Start of Data to use

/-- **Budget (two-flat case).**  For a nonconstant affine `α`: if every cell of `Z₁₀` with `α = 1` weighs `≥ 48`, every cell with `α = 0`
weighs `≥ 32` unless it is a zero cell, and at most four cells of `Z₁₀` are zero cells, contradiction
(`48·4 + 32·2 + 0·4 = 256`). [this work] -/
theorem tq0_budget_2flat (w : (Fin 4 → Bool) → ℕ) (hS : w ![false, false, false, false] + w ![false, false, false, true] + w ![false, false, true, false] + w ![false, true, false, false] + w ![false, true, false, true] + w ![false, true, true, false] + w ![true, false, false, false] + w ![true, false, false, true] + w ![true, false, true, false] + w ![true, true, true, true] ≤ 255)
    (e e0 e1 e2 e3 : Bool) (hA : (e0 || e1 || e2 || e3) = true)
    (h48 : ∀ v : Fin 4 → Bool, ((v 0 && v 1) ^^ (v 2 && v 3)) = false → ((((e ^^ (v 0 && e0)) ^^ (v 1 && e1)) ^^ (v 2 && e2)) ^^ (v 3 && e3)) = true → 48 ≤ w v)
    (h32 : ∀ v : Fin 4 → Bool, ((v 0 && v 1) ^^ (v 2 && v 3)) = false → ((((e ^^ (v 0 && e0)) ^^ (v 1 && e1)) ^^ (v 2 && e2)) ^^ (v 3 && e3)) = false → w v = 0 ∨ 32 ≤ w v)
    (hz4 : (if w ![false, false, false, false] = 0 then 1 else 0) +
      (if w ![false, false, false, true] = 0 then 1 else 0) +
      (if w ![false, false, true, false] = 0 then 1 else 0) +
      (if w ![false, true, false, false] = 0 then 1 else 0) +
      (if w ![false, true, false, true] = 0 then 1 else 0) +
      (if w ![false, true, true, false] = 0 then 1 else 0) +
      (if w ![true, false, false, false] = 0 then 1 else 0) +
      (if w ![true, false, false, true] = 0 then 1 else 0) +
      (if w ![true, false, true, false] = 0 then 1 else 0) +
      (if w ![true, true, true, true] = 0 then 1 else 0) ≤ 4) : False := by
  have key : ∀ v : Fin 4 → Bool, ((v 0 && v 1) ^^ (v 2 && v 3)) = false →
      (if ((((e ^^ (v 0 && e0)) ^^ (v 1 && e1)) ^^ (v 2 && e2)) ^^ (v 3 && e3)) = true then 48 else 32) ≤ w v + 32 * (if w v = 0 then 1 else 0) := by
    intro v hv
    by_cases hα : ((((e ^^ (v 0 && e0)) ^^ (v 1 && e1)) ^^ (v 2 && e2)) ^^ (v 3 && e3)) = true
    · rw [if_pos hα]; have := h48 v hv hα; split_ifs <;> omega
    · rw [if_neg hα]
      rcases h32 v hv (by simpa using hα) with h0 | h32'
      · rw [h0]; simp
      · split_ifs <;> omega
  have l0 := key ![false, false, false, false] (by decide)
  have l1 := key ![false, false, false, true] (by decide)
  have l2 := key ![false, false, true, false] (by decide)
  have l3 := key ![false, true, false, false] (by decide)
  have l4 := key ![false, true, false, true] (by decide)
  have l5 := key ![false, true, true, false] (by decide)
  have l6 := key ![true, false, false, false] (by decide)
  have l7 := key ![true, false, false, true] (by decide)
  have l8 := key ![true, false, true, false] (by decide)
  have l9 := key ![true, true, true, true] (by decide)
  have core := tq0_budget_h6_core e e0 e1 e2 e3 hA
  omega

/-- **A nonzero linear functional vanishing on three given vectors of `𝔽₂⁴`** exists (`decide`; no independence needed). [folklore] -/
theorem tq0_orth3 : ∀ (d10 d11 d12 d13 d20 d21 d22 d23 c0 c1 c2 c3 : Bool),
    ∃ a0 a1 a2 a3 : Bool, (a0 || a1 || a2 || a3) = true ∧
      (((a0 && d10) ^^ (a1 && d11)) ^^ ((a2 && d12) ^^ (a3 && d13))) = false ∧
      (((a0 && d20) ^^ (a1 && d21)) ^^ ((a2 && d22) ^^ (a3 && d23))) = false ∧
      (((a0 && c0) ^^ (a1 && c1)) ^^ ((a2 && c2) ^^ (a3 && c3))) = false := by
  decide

End of Data to use

__Required action__:
The task calls for all lines in the entries that hold "weighs".

__Answer section__:
/-- **Budget (two-flat case).**  For a nonconstant affine `α`: if every cell of `Z₁₀` with `α = 1` weighs `≥ 48`, every cell with `α = 0`
weighs `≥ 32` unless it is a zero cell, and at most four cells of `Z₁₀` are zero cells, contradiction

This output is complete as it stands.